Among the records that follow, find each line holding the word "dupNamespace" and copy it.

* Stored data
○ ○ ○

/-! ## §4 ★ O1 eventually in `L` -/

/-- ★ **O1 (`TwistRatioVanishesFixedL`, item stmt-QuantumFields-23802) for every `L` above the window threshold**: there is `L₀` such that for
every fixed `L ≥ L₀` the swap expectation `⟨S⟩_β = Z^S_phys(L, β, 2L)/Z_phys(L, β, 2L) → 0` as `β → ∞` (indeed `≤ β^{−a}` eventually).  The item asks
this for every `L ≥ 2`; the threshold `L₀` here is the (existential) one of the landed toron-core cruxes ⟨23956⟩∕⟨23957⟩. [cite: tHooft1979Flux]
[cite: Luscher1983, §2] -/
theorem twistRatio_tendsto_zero_eventually :
    ∃ L₀ : ℕ, ∀ (L : ℕ) [NeZero L], L₀ ≤ L →
      Filter.Tendsto (fun β : ℝ => TT.twistTrace L β (2 * L) / TT.physTrace L β (2 * L)) Filter.atTop (nhds 0) := by
  obtain ⟨a, ha, β₀, L₀, h⟩ := twistRatio_window
  refine ⟨max L₀ 1, fun L _ hL => ?_⟩
  have hL₀ : L₀ ≤ L := (le_max_left _ _).trans hL
  have hL1 : 1 ≤ L := (le_max_right _ _).trans hL
  have hL0 : (0 : ℝ) < L := by exact_mod_cast (show 0 < L by omega)
  -- eventually `β ≥ β₀`, `β ≥ 1` and `L ≤ β^a`
  have hev : ∀ᶠ β : ℝ in atTop, 0 ≤ TT.twistTrace L β (2 * L) / TT.physTrace L β (2 * L) ∧
      TT.twistTrace L β (2 * L) / TT.physTrace L β (2 * L) ≤ β ^ (-a) := by
    filter_upwards [eventually_ge_atTop β₀, eventually_ge_atTop (1 : ℝ), eventually_ge_atTop ((L : ℝ) ^ (1 / a))] with β hβ hβ1 hβL
    have hβ0 : 0 < β := by linarith
    have hLβ : (L : ℝ) ≤ β ^ a := by
      have h1 := Real.rpow_le_rpow (Real.rpow_nonneg hL0.le _) hβL ha.le
      rwa [← Real.rpow_mul hL0.le, show 1 / a * a = 1 by field_simp, Real.rpow_one] at h1
    have hZpos : 0 < TT.physTrace L β (2 * L) := TT.physTrace_two_mul_pos hL1 hβ1
    obtain ⟨h0, h1⟩ := h β hβ L hL₀ hLβ
    exact ⟨div_nonneg h0 hZpos.le, (div_le_iff₀ hZpos).2 h1⟩
  refine tendsto_of_tendsto_of_tendsto_of_le_of_le' tendsto_const_nhds (tendsto_rpow_neg_atTop ha) ?_ ?_
  · exact hev.mono fun β hβ => hβ.1
  · exact hev.mono fun β hβ => hβ.2

end Summit.QuantumFields.YangMills.Theorems.SwapTwistDeficit

end
import Summits.ValiantsHypothesis.ValiantsHypothesis.Theorems.LacunarySymmetroidMatrixDescartesCensusChamber713
import Summits.ValiantsHypothesis.ValiantsHypothesis.Theorems.LacunarySymmetroidMatrixDescartesCensusChamberSymmetry

/-!
# `MatrixDescartes` census — chamber 2259: complete door-A row as the MIRROR of chamber 713

HONEST FRAMING.  Object-search cell `pub-symmetroid`, door-A target `DoorA26 := PosRootLawAt 2 6 19`
(stmt-ValiantsHypothesis-19979; OPEN, typed, never asserted), crux `Theses.LacunarySymmetroid.MatrixDescartes`
(stmt-ValiantsHypothesis-18050).  Chamber 2259 of theory g6's table (smallest member `(0,2,10,14,19,30)`; words `DDDIDD` / `IIIDII`)
is the MIRROR of chamber 713 (`d ↦ d₅ − d_{5−i}`, pair-sum order reversed and letters relabelled `i ↦ 5 − i`): the landed complete row
`Census.doorA26_on_chamber713` transfers by `Census.chamberRow_mirror` (`x ↦ 1/x`, tree file …CensusChamberSymmetry) — no second certificate.
Nothing here bears on `V = 19`, on other chambers, on `DoorA26` as a whole (OPEN), on the crux, or on `VP ≠ VNP`.

[folklore] Bookkeeping (generated by the seat's `gen_mirror.py`); elementary.
-/

-- `Summit.ValiantsHypothesis.ValiantsHypothesis.…` repeats a component by the D-0017 layout
-- (single-conjunct summit), which the `dupNamespace` linter flags; the name is mandated.
set_option linter.dupNamespace false

namespace Summit.ValiantsHypothesis.ValiantsHypothesis.Theorems.LacunarySymmetroidMatrixDescartes.Census

/-- **DOOR-A ROW ON THE WHOLE CHAMBER 2259** (mirror of chamber 713): every exponent vector whose pair sums are ordered as in chamber 2259
(smallest member `(0,2,10,14,19,30)`) satisfies `ζ(2,6; d) ≤ 19`. [folklore] -/
theorem doorA26_on_chamber2259 (d : Fin 6 → ℕ)
    (hd : StrictMono ((fun p : Fin 6 × Fin 6 => d p.1 + d p.2) ∘
      ![(0, 0), (0, 1), (1, 1), (0, 2), (1, 2), (0, 3), (1, 3), (0, 4), (2, 2), (1, 4), (2, 3),
        (3, 3), (2, 4), (0, 5), (1, 5), (3, 4), (4, 4), (2, 5), (3, 5), (4, 5), (5, 5)])) :
    PosRootLawOn 2 6 19 d := by
  have hσ : (fun t : Fin 21 => (((![(0, 0), (0, 1), (0, 2), (0, 3), (1, 1), (1, 2), (0, 4), (0, 5), (1, 3), (2, 2), (2, 3),
        (1, 4), (3, 3), (1, 5), (2, 4), (2, 5), (3, 4), (3, 5), (4, 4), (4, 5), (5, 5)] : Fin 21 → Fin 6 × Fin 6) (Fin.rev t)).2.rev,
      ((![(0, 0), (0, 1), (0, 2), (0, 3), (1, 1), (1, 2), (0, 4), (0, 5), (1, 3), (2, 2), (2, 3),
        (1, 4), (3, 3), (1, 5), (2, 4), (2, 5), (3, 4), (3, 5), (4, 4), (4, 5), (5, 5)] : Fin 21 → Fin 6 × Fin 6) (Fin.rev t)).1.rev)) =
      (![(0, 0), (0, 1), (1, 1), (0, 2), (1, 2), (0, 3), (1, 3), (0, 4), (2, 2), (1, 4), (2, 3),
        (3, 3), (2, 4), (0, 5), (1, 5), (3, 4), (4, 4), (2, 5), (3, 5), (4, 5), (5, 5)] : Fin 21 → Fin 6 × Fin 6) := by
    funext t; fin_cases t <;> rfl
  refine chamberRow_mirror _ (fun d' hd' => doorA26_on_chamber713 d' hd') d ?_
  rw [hσ]; exact hd

/-- Non-vacuity: the smallest member of chamber 2259. [folklore] -/
example : PosRootLawOn 2 6 19 (![0, 2, 10, 14, 19, 30] : Fin 6 → ℕ) :=
  doorA26_on_chamber2259 _ (Fin.strictMono_iff_lt_succ.2 (by decide))

end Summit.ValiantsHypothesis.ValiantsHypothesis.Theorems.LacunarySymmetroidMatrixDescartes.Census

○ ○ ○

* Response
-- (single-conjunct summit), which the `dupNamespace` linter flags; the name is mandated.
set_option linter.dupNamespace false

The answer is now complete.